Sunday, June 04, 2006

EVill Films: Da Vinci Code--*Sigh*

Yet another constipated, plodding, self-important piece of crap from Ron Howard and Akiva Goldsman (see: Cinderella Man, see: A Beautiful Mind... Or, y'know: don't).


This movie is so bad it makes X-Men 3 look like a fucking masterpiece. Once upon a time, didn't Ron Howard make some good films? Splash, Parenthood, Night Shift?

Rather than correcting the book's flaws, the movie amplifies them with an overly faithful approach to the adaption and a huge helping of Howard's and Goldsman's own shortcomings.

The constant onslaught of those grainy, color-bleached or color-saturated flashbacks to tell us precisely how we should feel about what's on the screen--Nauseating.

The use of FX to literally illuminate what we should be focusing on at any given moment--Insulting. What are we, retarded?

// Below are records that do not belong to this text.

import Summits.CriticalPhenomena.PercolationContinuityZ3.Theorems.PercNearOneGluingNoHeavyLowerTailCSHUnfoldDecoy
import Summits.CriticalPhenomena.PercolationContinuityZ3.Theorems.PercNearOneGluingNoHeavyLowerTailCovTauBridge
import HarnessLib

/-!
# Crux `PercNearOneGluing.AdditiveGluing` (stmt-CriticalPhenomena-4576): the conditioned slack hierarchy — world bookkeeping for the
# general unfolding (zeroed-weight worlds = BHK sums off the cut; the margin commutes with world covariances; the pointwise CLAIM on margins)

Support file (`--supports stmt-CriticalPhenomena-4576`, lead-of-record prim-png-lead-4576 gen 12; part 1 of the GENERAL-`k` ASSEMBLY of Lemma U + Lemma H
= hypothesis `hU` of `CSH.cshMargin_nonneg_of_unfold`, memo `prim-hp-8/PROOF-S5-ALL-R.md` §3.3–3.5).  No definitions, no named facts, no sorries.

Dictionary between the two world vocabularies of the cell: the induction skeleton / Lemma T (`CSH.cshMargin_nonneg_of_within`) integrate over
`prodBernoulli w^ω`, `w^ω` = `w` ZEROED on the pairs meeting the open vertex cluster of `Y` (= `HullPort.cut Y ω`, literally); prim-hp-8 / prim-ineq-prove-1's
Lemma-U tools (`CSH.wmeanOff`, `CSH.wcovOff`, `CSH.decoy_world_term`) sum `weight w η · φ(η ∖ cut Y ω)`.
* `wmeanOff_eq_integral_zeroed`, `wcovOff_ind_eq_zeroed` — world means / covariances with an indicator are zeroed-weight (set) integrals;
* `wcovOff_const_right`, `wcovOff_finset_lin` — the world covariance kills constants and is linear in the test function;
* `cshMarg_wcovOff_comm` — the margin (a fixed finite linear combination, `CSH.cshMarg_eq_sum_single`) commutes with the world covariance;
* `cshMarg_ind_openConn_eq` — THE POINTWISE CLAIM of Lemma U on margins: in a configuration `ζ`,
  `Marg[u ↦ 1{x↔u}] = (J_{S'}(o) − p J_{S'}(v)) − (unfoldT(o) − p·unfoldT(v)) + (unfoldK(o) − p·unfoldK(v))`, `S' = {x} ∪ decoys`
  (prim-ineq-prove-1's `CSH.slForm_jn` at `S = {x}`).
[cite: VandenbergHaggstromKahn2005, §2.1 Lemmas 2.3–2.4 (p. 10)] [cite: KozmaNitzan2024, Conj. 4 (p. 32)]
-/

noncomputable section

namespace Summit.CriticalPhenomena.PercolationContinuityZ3.Theorems.CSH

open MeasureTheory Set
open Literature.Probability.LatticeModels (prodBernoulli)
open Literature.Probability.Percolation
open Literature.Probability.Percolation.BHK2006 (weight integral_comp_sdiff_prodBernoulli)
open DecisionTree (ind ind_of_mem ind_of_not_mem ind_nonneg)
open HullPort (cut avoidEv)
open CovTau (sum_weight_mul_eq_integral ind_eq_indicator_one sum_weight_coe_eq_one)
open scoped Classical

variable {V : Type*} [Fintype V]

/-- **World means are zeroed-weight integrals**: `Σ_η weight(η) φ(η ∖ cut_Y ω) = ∫ φ dμ_{w^ω}`, `w^ω` = `w` zeroed on `cut_Y ω`.
[cite: VandenbergHaggstromKahn2005, §2.1 Lemmas 2.3–2.4 (p. 10)] -/
theorem wmeanOff_eq_integral_zeroed (w : Sym2 V → unitInterval) (Y : Set V) (φ : Set (Sym2 V) → ℝ) (ω : Set (Sym2 V)) :
    wmeanOff (fun e => (w e : ℝ)) Y φ ω =
      ∫ η, φ η ∂(prodBernoulli fun e => if (∃ z ∈ e, ∃ y ∈ Y, (openGraph ω).Reachable y z) then (0 : unitInterval) else w e) := by
  rw [wmeanOff, sum_weight_mul_eq_integral, integral_comp_sdiff_prodBernoulli w (cut Y ω) φ]
  congr 2
  funext e
  by_cases h : ∃ z ∈ e, ∃ y ∈ Y, (openGraph ω).Reachable y z
  · rw [if_pos h, if_pos (show e ∈ cut Y ω from h)]
  · rw [if_neg h, if_neg (show e ∉ cut Y ω from h)]

/-- **World covariance with an indicator is the zeroed-weight covariance bracket**:
`Cov_{world(ω)}(φ, 1_A) = ∫_A φ dμ_{w^ω} − (∫ φ dμ_{w^ω})·μ_{w^ω}(A)`. [cite: VandenbergHaggstromKahn2005, §2.1 Lemmas 2.3–2.4 (p. 10)] -/
theorem wcovOff_ind_eq_zeroed (w : Sym2 V → unitInterval) (Y : Set V) (φ : Set (Sym2 V) → ℝ) (A : Set (BondConfig V))
    (ω : Set (Sym2 V)) :
    wcovOff (fun e => (w e : ℝ)) Y φ (fun ζ => ind A ζ) ω =
      (∫ η in A, φ η ∂(prodBernoulli fun e => if (∃ z ∈ e, ∃ y ∈ Y, (openGraph ω).Reachable y z) then (0 : unitInterval) else w e)) -
        (∫ η, φ η ∂(prodBernoulli fun e => if (∃ z ∈ e, ∃ y ∈ Y, (openGraph ω).Reachable y z) then (0 : unitInterval) else w e)) *
          (prodBernoulli fun e => if (∃ z ∈ e, ∃ y ∈ Y, (openGraph ω).Reachable y z) then (0 : unitInterval) else w e).real A := by
  rw [wcovOff, wmeanOff_eq_integral_zeroed, wmeanOff_eq_integral_zeroed, wmeanOff_eq_integral_zeroed, ind_eq_indicator_one,
    integral_indicator_one MeasurableSet.of_discrete, ← integral_indicator MeasurableSet.of_discrete]
  congr 2
  funext η
  by_cases h : η ∈ A
  · rw [ind_of_mem h, mul_one, indicator_of_mem h]
  · rw [ind_of_not_mem h, mul_zero, indicator_of_notMem h]

/-- The world covariance kills constants in the second slot. [folklore] -/
theorem wcovOff_const_right (w : Sym2 V → ℝ) (hm : ∑ ω, weight w ω = 1) (Y : Set V) (φ : Set (Sym2 V) → ℝ) (c : ℝ)
    (ω : Set (Sym2 V)) : wcovOff w Y φ (fun _ => c) ω = 0 := by
  rw [wcovOff, wmeanOff_const w hm Y c ω]
  have : wmeanOff w Y (fun β => φ β * c) ω = wmeanOff w Y φ ω * c := by
    rw [wmeanOff, wmeanOff, Finset.sum_mul]
    exact Finset.sum_congr rfl fun η _ => by ring
  rw [this]; ring

/-- The world covariance is linear in the second slot over finite combinations:
`Cov(φ, Σ_i a_i ψ_i) = Σ_i a_i Cov(φ, ψ_i)`. [folklore] -/
theorem wcovOff_finset_lin {ι : Type*} (w : Sym2 V → ℝ) (Y : Set V) (φ : Set (Sym2 V) → ℝ) (s : Finset ι) (a : ι → ℝ)
    (ψ : ι → Set (Sym2 V) → ℝ) (ω : Set (Sym2 V)) :
    wcovOff w Y φ (fun ζ => ∑ i ∈ s, a i * ψ i ζ) ω = ∑ i ∈ s, a i * wcovOff w Y φ (ψ i) ω := by
  rw [wcovOff_eq_sum]
  have e : ∀ η, weight w η * ((φ (η \ cut Y ω) - wmeanOff w Y φ ω) * ∑ i ∈ s, a i * ψ i (η \ cut Y ω)) =
      ∑ i ∈ s, a i * (weight w η * ((φ (η \ cut Y ω) - wmeanOff w Y φ ω) * ψ i (η \ cut Y ω))) := by
    intro η
    rw [Finset.mul_sum, Finset.mul_sum]
    exact Finset.sum_congr rfl fun i _ => by ring
  rw [Finset.sum_congr rfl (fun η _ => e η), Finset.sum_comm]
  refine Finset.sum_congr rfl fun i _ => ?_
  rw [wcovOff_eq_sum, Finset.mul_sum]

/-- **The margin commutes with the world covariance**: `Marg[u ↦ Cov_{world}(φ, ψ_u)] = Cov_{world}(φ, ζ ↦ Marg[u ↦ ψ_u(ζ)])`
(both are the same finite linear combination, `CSH.cshMarg_eq_sum_single`). [folklore] -/
theorem cshMarg_wcovOff_comm (w : Sym2 V → ℝ) (Y : Set V) (φ : Set (Sym2 V) → ℝ) (L : List (V × (V → ℝ))) (p : ℝ) (o v : V)
    (ψ : V → Set (Sym2 V) → ℝ) (ω : Set (Sym2 V)) :
    cshMarg L p o v (fun u => wcovOff w Y φ (ψ u) ω) = wcovOff w Y φ (fun ζ => cshMarg L p o v (fun u => ψ u ζ)) ω := by
  rw [cshMarg_eq_sum_single]
  have e : (fun ζ => cshMarg L p o v (fun u => ψ u ζ)) = fun ζ => ∑ u, cshMarg L p o v (Pi.single u (1 : ℝ)) * ψ u ζ := by
    funext ζ; rw [cshMarg_eq_sum_single]
  rw [e, wcovOff_finset_lin]

omit [Fintype V] in
/-- `1{x ↔ u}(ζ) = χ_x(u)` for the reachability relation of `ζ` (prim-ineq-prove-1's `CSH.chi`). [folklore] -/
theorem ind_openConn_eq_chi (x u : V) (ζ : Set (Sym2 V)) :
    ind (openConn x u : Set (BondConfig V)) ζ = chi (openGraph ζ).Reachable u x := by
  rw [chi_reachable_eq_ind]

omit [Fintype V] in
/-- **THE POINTWISE CLAIM OF LEMMA U ON MARGINS** (memo §3.3): in a configuration `ζ`, with `R` its open-reachability relation and
`S' = {x} ∪ decoys(L)`:  `Marg_L[u ↦ 1{x↔u}(ζ)] = (J_{S'}(o) − p J_{S'}(v)) − (unfoldT_R {x} L o − p unfoldT_R {x} L v) + (unfoldK L o − p unfoldK L v)`.
(transcription of the cell memo prim-hp-8 PROOF-S5-ALL-R.md §3.3, via `CSH.slForm_jn`) [folklore] -/
theorem cshMarg_ind_openConn_eq (L : List (V × (V → ℝ))) (p : ℝ) (x o v : V) (ζ : Set (Sym2 V)) :
    cshMarg L p o v (fun u => ind (openConn x u : Set (BondConfig V)) ζ) =
      (jn (openGraph ζ).Reachable ({x} ∪ {d | d ∈ L.map Prod.fst}) o -
          p * jn (openGraph ζ).Reachable ({x} ∪ {d | d ∈ L.map Prod.fst}) v) -
        (unfoldT (openGraph ζ).Reachable {x} L o - p * unfoldT (openGraph ζ).Reachable {x} L v) +
        (unfoldK L o - p * unfoldK L v) := by
  have hRs : ∀ a b, (openGraph ζ).Reachable a b → (openGraph ζ).Reachable b a := fun a b h => h.symm
  have hRt : ∀ a b c, (openGraph ζ).Reachable a b → (openGraph ζ).Reachable b c → (openGraph ζ).Reachable a c :=
    fun a b c h1 h2 => h1.trans h2
  have e : (fun u => ind (openConn x u : Set (BondConfig V)) ζ) = jn (openGraph ζ).Reachable {x} := by
    funext u; rw [ind_openConn_eq_chi, jn_singleton]
  rw [e, cshMarg, slForm_jn _ hRs hRt, slForm_jn _ hRs hRt]
  ring

end Summit.CriticalPhenomena.PercolationContinuityZ3.Theorems.CSH

end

Or is it just that Howard and Goldsman have no confidence in their ability to properly exposit information to the audience, so they employ an FX crutch?

Code fails as a mystery, and as a thriller. Course, so does the book, but not as badly. My hope had been that the film would improve on the source material, the way good adaptions do (e.g., Silence of the Lambs, The Hunt for Red October, Trainspotting, etc).

But their approach to the adaption is similar to the first two Harry Potter films: too faithful. What works on the page will not necessarily work on the screen... It's impossible to buy that a man who's just been shot in the stomach would be able to run around hiding shit and then, in his dying breaths, elaborately stage his own body, including extensive flesh mutilation. (OK, so maybe that didn't work on the page, either.)

This is a genre movie that doesn't *know* it's a genre movie. (Or is in denial about that fact.) And so it doesn't bother to follow genre rules (aka, conventions). It needed to be more Raiders of the Lost Ark (action-adventure and science fiction genre conventions), more Bourne Identity (espionage genre conventions), and less A Beautiful Mind, less Apollo 13.

Maybe they should've piled all those flashbacks to antiquity into a Lord of the Rings-style prologue ... to set the stage right at the top of the game, rather than doling it out in dribs and drabs throughout the course of the film. Then they wouldn't've had to explain everything to us every step of the way--They could have involved us in the process of solving the puzzles, which the book did successfully.

The movie does't even try to give us those "aha!" moments.

The movie doesn't want us to have to work for anything. It just vomits up what we need when we need it, which makes it top-heavy with all that awkward expository dialogue.

Maybe a voice-over narrator would've helped, too: say, the grandmother character who we realize at the end is telling all this to Sophie and Robert--a scene from the book that was curiously missing: the grandmother laying it all out on the table. Which any mystery absolutely must have at its conclusion.

Another genre convention ignored.

The film's one saving grace is Ian McKellan. Everything is better when he's on-screen. Of course, that's always true, isn't it?

For a much smarter and cooler telling of the exact same kind of story, I highly recommend a second season episode of Millennium called "Anamnesis," which was written by my friend Kay Reindl and her writing partner, Erin Maher.

Anyone who thinks the ideas of Da Vinci Code are interesting should check out that whole season--and only that season. The concept is, "what if the Bible isn't fiction?" The characters are Templars counting down to the End of Days.

Also worth a look: The Second Coming by the awesome Russell T. Davies. What if a loser from Manchester (Christopher Eccleston) realized he was the second coming, proved it, and announced to the world we had 5 days to come up with a New New Testament or it's Judgement Day. Very cool stuff.